__Task instructions__
Please set the lines down again exactly, from the top of the entries through the line that contains "by_cases h : v < f b".

(Items from a data source)
:::
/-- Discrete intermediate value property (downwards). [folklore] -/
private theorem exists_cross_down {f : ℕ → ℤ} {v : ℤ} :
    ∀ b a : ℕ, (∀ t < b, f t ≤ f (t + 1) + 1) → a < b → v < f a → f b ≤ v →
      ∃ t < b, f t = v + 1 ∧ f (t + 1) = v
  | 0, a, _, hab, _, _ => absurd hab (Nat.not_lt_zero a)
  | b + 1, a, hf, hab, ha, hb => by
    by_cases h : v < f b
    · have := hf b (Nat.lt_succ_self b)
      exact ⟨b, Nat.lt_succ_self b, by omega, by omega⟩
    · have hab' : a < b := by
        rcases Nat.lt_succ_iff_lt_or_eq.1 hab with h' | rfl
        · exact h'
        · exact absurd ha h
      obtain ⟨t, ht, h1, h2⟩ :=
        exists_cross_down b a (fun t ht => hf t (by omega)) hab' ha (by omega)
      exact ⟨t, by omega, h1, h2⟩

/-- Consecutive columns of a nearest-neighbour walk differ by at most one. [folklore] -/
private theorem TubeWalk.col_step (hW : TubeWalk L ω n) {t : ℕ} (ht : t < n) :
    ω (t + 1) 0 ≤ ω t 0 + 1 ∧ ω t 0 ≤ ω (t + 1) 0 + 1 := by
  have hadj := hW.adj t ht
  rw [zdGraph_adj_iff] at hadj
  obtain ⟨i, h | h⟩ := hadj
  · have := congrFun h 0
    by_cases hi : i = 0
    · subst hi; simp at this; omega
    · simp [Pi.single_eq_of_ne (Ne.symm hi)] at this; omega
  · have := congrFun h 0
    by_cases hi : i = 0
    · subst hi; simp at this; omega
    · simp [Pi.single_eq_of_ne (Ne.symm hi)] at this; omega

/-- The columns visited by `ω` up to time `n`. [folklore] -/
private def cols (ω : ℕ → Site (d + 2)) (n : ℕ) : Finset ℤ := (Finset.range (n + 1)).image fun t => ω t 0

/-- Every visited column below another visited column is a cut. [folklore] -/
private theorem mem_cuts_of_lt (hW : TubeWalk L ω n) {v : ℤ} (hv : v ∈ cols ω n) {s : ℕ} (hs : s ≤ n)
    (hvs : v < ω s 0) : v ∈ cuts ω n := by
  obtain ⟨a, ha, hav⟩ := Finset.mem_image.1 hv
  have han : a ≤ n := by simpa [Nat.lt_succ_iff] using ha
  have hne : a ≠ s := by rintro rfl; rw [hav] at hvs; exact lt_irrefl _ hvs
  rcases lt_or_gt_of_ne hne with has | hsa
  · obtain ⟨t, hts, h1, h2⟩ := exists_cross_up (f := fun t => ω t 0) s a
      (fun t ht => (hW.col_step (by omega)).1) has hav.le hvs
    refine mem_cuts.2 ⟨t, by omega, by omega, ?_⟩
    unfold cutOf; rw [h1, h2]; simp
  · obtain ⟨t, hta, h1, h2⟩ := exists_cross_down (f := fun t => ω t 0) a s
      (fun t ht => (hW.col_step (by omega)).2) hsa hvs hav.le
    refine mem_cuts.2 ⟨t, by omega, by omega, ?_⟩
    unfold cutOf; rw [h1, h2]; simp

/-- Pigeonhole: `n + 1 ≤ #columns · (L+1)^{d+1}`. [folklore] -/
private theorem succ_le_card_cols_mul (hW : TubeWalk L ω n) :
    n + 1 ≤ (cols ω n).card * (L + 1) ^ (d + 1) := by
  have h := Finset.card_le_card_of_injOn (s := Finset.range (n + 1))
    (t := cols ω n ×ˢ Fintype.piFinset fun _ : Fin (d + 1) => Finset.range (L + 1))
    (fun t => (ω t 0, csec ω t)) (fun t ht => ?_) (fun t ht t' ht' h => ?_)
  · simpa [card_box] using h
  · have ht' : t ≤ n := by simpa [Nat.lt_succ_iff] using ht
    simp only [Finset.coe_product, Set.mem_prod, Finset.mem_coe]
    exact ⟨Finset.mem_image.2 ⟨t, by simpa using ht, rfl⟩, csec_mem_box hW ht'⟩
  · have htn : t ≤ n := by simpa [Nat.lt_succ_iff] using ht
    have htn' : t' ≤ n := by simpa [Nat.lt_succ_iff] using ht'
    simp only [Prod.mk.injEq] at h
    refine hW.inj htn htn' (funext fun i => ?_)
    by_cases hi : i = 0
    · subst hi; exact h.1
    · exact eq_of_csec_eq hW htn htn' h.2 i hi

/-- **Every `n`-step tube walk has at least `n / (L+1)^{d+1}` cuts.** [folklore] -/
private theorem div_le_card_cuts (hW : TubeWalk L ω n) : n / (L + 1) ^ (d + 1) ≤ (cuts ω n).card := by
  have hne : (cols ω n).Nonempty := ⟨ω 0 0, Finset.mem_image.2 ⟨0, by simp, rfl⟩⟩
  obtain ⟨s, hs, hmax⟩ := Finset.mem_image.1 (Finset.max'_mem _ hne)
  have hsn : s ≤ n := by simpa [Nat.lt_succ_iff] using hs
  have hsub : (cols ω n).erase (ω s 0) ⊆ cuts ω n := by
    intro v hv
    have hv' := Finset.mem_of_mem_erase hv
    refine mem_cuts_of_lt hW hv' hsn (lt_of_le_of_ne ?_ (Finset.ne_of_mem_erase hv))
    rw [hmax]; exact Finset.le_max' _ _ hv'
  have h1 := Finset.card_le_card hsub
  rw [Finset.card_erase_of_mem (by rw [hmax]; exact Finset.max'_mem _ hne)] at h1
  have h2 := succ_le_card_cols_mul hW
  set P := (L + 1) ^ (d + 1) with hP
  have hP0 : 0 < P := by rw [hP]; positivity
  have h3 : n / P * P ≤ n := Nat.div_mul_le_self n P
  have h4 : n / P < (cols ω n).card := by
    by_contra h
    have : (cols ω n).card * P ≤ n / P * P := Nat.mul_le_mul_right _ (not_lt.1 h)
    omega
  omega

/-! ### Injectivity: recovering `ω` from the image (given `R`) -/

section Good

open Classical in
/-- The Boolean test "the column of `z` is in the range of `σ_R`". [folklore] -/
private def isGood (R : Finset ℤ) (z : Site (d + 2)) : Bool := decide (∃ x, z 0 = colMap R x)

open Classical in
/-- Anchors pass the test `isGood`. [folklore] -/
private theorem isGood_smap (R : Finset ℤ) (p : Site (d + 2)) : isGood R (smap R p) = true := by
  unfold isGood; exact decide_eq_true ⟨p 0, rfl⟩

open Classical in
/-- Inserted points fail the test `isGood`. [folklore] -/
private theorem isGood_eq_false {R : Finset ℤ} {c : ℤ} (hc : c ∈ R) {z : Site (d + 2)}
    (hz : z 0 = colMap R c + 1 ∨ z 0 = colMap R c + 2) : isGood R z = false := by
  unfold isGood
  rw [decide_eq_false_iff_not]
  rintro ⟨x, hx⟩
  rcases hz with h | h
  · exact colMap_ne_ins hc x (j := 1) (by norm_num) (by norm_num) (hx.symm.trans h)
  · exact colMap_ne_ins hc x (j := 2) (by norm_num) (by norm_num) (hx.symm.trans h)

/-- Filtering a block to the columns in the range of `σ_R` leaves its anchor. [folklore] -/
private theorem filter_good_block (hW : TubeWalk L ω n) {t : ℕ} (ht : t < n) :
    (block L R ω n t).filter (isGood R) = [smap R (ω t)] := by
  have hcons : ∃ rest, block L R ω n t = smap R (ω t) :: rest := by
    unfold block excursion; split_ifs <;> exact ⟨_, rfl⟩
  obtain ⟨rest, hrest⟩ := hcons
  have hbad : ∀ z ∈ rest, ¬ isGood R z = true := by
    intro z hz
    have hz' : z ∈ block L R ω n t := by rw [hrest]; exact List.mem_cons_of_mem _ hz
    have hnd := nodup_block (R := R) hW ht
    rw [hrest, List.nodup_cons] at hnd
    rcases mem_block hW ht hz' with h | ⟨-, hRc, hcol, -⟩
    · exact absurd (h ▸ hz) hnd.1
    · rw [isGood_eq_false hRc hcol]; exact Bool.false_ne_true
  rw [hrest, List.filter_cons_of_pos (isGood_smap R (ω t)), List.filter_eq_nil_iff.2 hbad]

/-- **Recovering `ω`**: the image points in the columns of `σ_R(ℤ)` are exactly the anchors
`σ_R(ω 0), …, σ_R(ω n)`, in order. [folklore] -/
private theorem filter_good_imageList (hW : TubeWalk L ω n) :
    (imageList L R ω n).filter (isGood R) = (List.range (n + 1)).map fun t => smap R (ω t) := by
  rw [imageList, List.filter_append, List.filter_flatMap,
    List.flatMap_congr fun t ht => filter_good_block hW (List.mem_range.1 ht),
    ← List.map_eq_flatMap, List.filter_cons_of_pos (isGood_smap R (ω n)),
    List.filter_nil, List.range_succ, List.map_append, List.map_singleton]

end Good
:::
__Solved exercise__
/-- Discrete intermediate value property (downwards). [folklore] -/
private theorem exists_cross_down {f : ℕ → ℤ} {v : ℤ} :
    ∀ b a : ℕ, (∀ t < b, f t ≤ f (t + 1) + 1) → a < b → v < f a → f b ≤ v →
      ∃ t < b, f t = v + 1 ∧ f (t + 1) = v
  | 0, a, _, hab, _, _ => absurd hab (Nat.not_lt_zero a)
  | b + 1, a, hf, hab, ha, hb => by
    by_cases h : v < f b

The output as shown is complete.